For more thoughts on Udacity see my other posts here and here.
In May of 2018, around the time I completed the nanodegree, I began applying to jobs and immediately recognized how crucial SQL was to an analysts job. It is a very fundamental thing to understand. Udacity had taught a decent amount of PostgreSQL, but its difficult to truly incorporate SQL into project-focused and creative projects. I was interested in practicing with SQL more.
Research led me to a Coursera course called Managing Big Data with MySQL. It is part of the Excel to MySQL: Analytic Techniques for Business Specialization specialization on Coursera. It was economical at $50/month, so I dove in. I was blown away. The depth of instruction was unbelievable. The notes linked here are all a product of taking that initial class.
Long story short, I decided to pursue the entire Duke University specialization. Since then I’ve also completed the first of five courses towards a Google specialization called Machine Learning with TensorFlow on Google Cloud Platform. I plan to complete it after the Duke specialization. It is similarly amazing content.
The content is more in depth and focused than Udacity (mind you, Udacity manages an almost impossible breadth with their nanodegree). The specialization is like a midway point between the shallow Udacity coursework and formal University instruction, but at a pace of your choosing.
The structure is also different than Udacity in other ways. Most importantly, Coursera is a platform for organizations, primarily schools, to post their own structured training courses. On the other hand, Udacity creates almost their own content. There is one exception, and that is GA Tech’s Online Masters in Computer Science.
GA Tech OMSCS
I’ve discussed this program in more depth here, and there are insightful articles about the program all over the internet. I have yet to begin it, but I have read amazing things, and I’m very excited to pursue a program with the rigor and pedigree of GA Tech.
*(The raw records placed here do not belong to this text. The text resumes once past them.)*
import Summits.QuantumFields.Balaban3D.Carriers.Series
import Summits.QuantumFields.Balaban3D.Proofs.OldOutsideDropped
import Summits.QuantumFields.Balaban3D.Proofs.ZtermOldOutside
import Summits.QuantumFields.Balaban3D.Proofs.OldTermsCount
import Summits.QuantumFields.Balaban3D.Proofs.Thresholds
import Summits.QuantumFields.Balaban3D.Proofs.ScalesArithmetic

/-!
# `Balaban3D.Proofs.Run3OldOutside` — LEAF-LEDGER row C10 `OldOutside` INSTANTIATED at the lane's concrete step pieces
# `Carriers.seriesPieces B 𝔖 C k` (p1 `Carriers.Series` v1.1: the previous-scale terms `𝒫_j(Y_j, U_{k+1})` are the
# (y;c)-indexed data `StepSeries.oldVal` over the (43) index geometry `Carriers.OldTerms`; `Pold`/`PoldIn` are their sums,
# all terms / dropped terms «Y_j ⊄ Ω_{k+1}» replaced by 0 — DEFINED, so `hdiff` is the triangle inequality)

[B10] p. 272 L28–31 (render p018): «To get the exact inequality we estimate a sum of all terms 𝒫_j(Y_j, U_{k+1}) with
localizations Y_j not contained in Ω_{k+1} by O(1)|Λ_k|, or by O(1)|Z_k|.»  The absorption print leaves unwritten
(pub-balaban GAPS G-B10-07 (b)) is `OldOutsideDropped.oldOutside_of_bound44` (from the display (44) p. 267 + geometry); this
file supplies ALL its carrier/arithmetic inputs at the concrete carriers, so that the (α) END hypotheses of C10 are exactly:
the display (44) about the data `oldVal` (`h44`), the degree floor «n ≥ 2» of (43) (`hfloor`), and ONE coupling smallness
`8L²B₃Z′·g_k p(g_k) ≤ ½` («for g_{k−1} sufficiently small», (45) p. 267; the lane's threshold γ_OO).  Discharged here:
`hdiff` (definitional), `hreach` (the distance `D` to `Z_k(h)^{(j)}` below; p1's `Drop` IS the reading «`y` or some `c_{i,−}`
outside Ω_{k+1}^{(j)}»), `hZ′` (the one-bond lattice sum at half rate — torus ball count, seat p2 `TorusBalls`), `hcount` (the
shell count near `Z_k`, `OldTermsCount`), `hS` (`OldOutsideShells.shell_series_le`), signs and `ℓ_j = L^{−(k−j)}`.

HONEST NOTE on the count: `oldOutside_of_bound44` asks the shell count for EVERY block of the family it is given; the count
is only true near a NON-EMPTY `Z_k(h)^{(j)}`, so the family fed to it is p1's `oldBlocks h j` FILTERED by `Z_k(h)^{(j)} ≠ ∅`
(when it is empty nothing is dropped and the dropped sums vanish identically — `hdiff` still holds).
[cite: Balaban1985UV3, (43)–(45) pp.266–267 + Thm 2 proof p.272 L28–31]
-/

open Finset MeasureTheory
open scoped BigOperators

namespace Summit.QuantumFields.Balaban3D.Proofs

open Literature.MathematicalPhysics.QuantumFieldTheory.Balaban1983to89
open Literature.MathematicalPhysics.QuantumFieldTheory.Balaban1983to89.B10SectAGathering (OldOutside)
open Literature.MathematicalPhysics.QuantumFieldTheory.Balaban1983to89.B10SectCExpansion (VertexGeometry Bound44)
open Literature.MathematicalPhysics.QuantumFieldTheory.Balaban1985CMP102.Setting (Scales)
open Summit.QuantumFields.Balaban3D.Carriers
open Summit.QuantumFields.Balaban3D.Proofs.Thresholds (gammaOf gammaOf_spec)

/-! ## The carrier inputs of `oldOutside_of_bound44` at the concrete pieces -/

section Series

variable {L : ℕ} {S : Scales L} {G : Type} [GaugeGroup G] [MeasurableSpace G] [HaarData G]
  {V : Type} [NormedAddCommGroup V] [NormedSpace ℂ V] {Nc : ℕ → ℕ} [∀ k, NeZero (Nc k)]

/-- `ℓ_j = L^{−(k−j)}` for the `Scales` parameter `L` (p1's `ell`, definitional). [folklore] -/
theorem ell_eq (S : Scales L) (k j : ℕ) : ell S.P k j = ((L : ℝ)⁻¹) ^ (k - j) := rfl

/-- `(M₁ℓ_j)⁻¹ = M₁⁻¹·L^{k−j}`. [folklore] -/
theorem inv_M_ell (S : Scales L) (M₁ : ℝ) (k j : ℕ) : (M₁ * ell S.P k j)⁻¹ = M₁⁻¹ * (L : ℝ) ^ (k - j) := by
  rw [ell_eq, mul_inv, inv_pow, inv_inv]

/-- `ℓ_j ≤ 1` (`L ≥ 1`). [folklore] -/
theorem ell_le_one (S : Scales L) (k j : ℕ) : ell S.P k j ≤ 1 := by
  rw [ell_eq]
  have hL : (1 : ℝ) ≤ L := by exact_mod_cast S.hL.2.le
  exact pow_le_one₀ (inv_nonneg.2 (by positivity)) (inv_le_one_of_one_le₀ hL)

/-- A dropped index witnesses `Z_k(h)^{(j)} ≠ ∅` (p1's `Drop` = «`y` or some `c_{i,−}` outside `newSites h j`»). [folklore] -/
theorem nonempty_compl_newSites_of_drop (M₁ : ℕ) (Rcol : ℕ → ℕ) {k : ℕ} (h : Hist S.P (k + 1)) (j : ℕ)
    (y : Site S.P j) (n : ℕ) (c : Fin n → PBond S.P j) (hd : Drop M₁ Rcol h j y n c) :
    ((univ : Finset (Site S.P j)) \ newSites M₁ Rcol h j).Nonempty := by
  rcases hd with hy | ⟨i, hi⟩
  · exact ⟨y, mem_sdiff.2 ⟨mem_univ _, hy⟩⟩
  · exact ⟨(c i).src, mem_sdiff.2 ⟨mem_univ _, hi⟩⟩

/-- Shell-index arithmetic: `⌊ℓt/(M₁ℓ)⌋ ≤ m` ⇒ `t ≤ (m+1)M₁ − 1` (`t ∈ ℕ`, `M₁ ≥ 1`, `ℓ > 0`). [folklore] -/
theorem le_of_floor_le {M₁ : ℕ} (hM : 0 < M₁) {ℓ : ℝ} (hℓ : 0 < ℓ) {t m : ℕ}
    (hm : ⌊ℓ * (t : ℝ) / ((M₁ : ℝ) * ℓ)⌋₊ ≤ m) : t ≤ (m + 1) * M₁ - 1 := by
  have hq : ℓ * (t : ℝ) / ((M₁ : ℝ) * ℓ) = (t : ℝ) / (M₁ : ℝ) := by
    field_simp
  rw [hq, Nat.floor_div_eq_div] at hm
  have hlt : t < (m + 1) * M₁ := by
    rw [← Nat.div_lt_iff_lt_mul hM]; omega
  omega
I think it will be very challenging, but worthwhile.
I’ve also supplemented my data science studies with other books and references, including:
- “Learn Python the Hard Way”, by Zed Shaw
- “Data Science from Scratch”, by Joel Grus
- “Python for Data Analysis”, by Wes McKinney
- “A Whirlwind Tour of Python”, by Jake VanderPlas
- “The Python Data Science Handbook”, by Jake VanderPlas
These are the early days of my education in this field, and as I’ve elaborated elsewhere, I’m excited that my data science journey will be long and ongoing. Much of it will be documented on this site, so feel free to check in once in a while.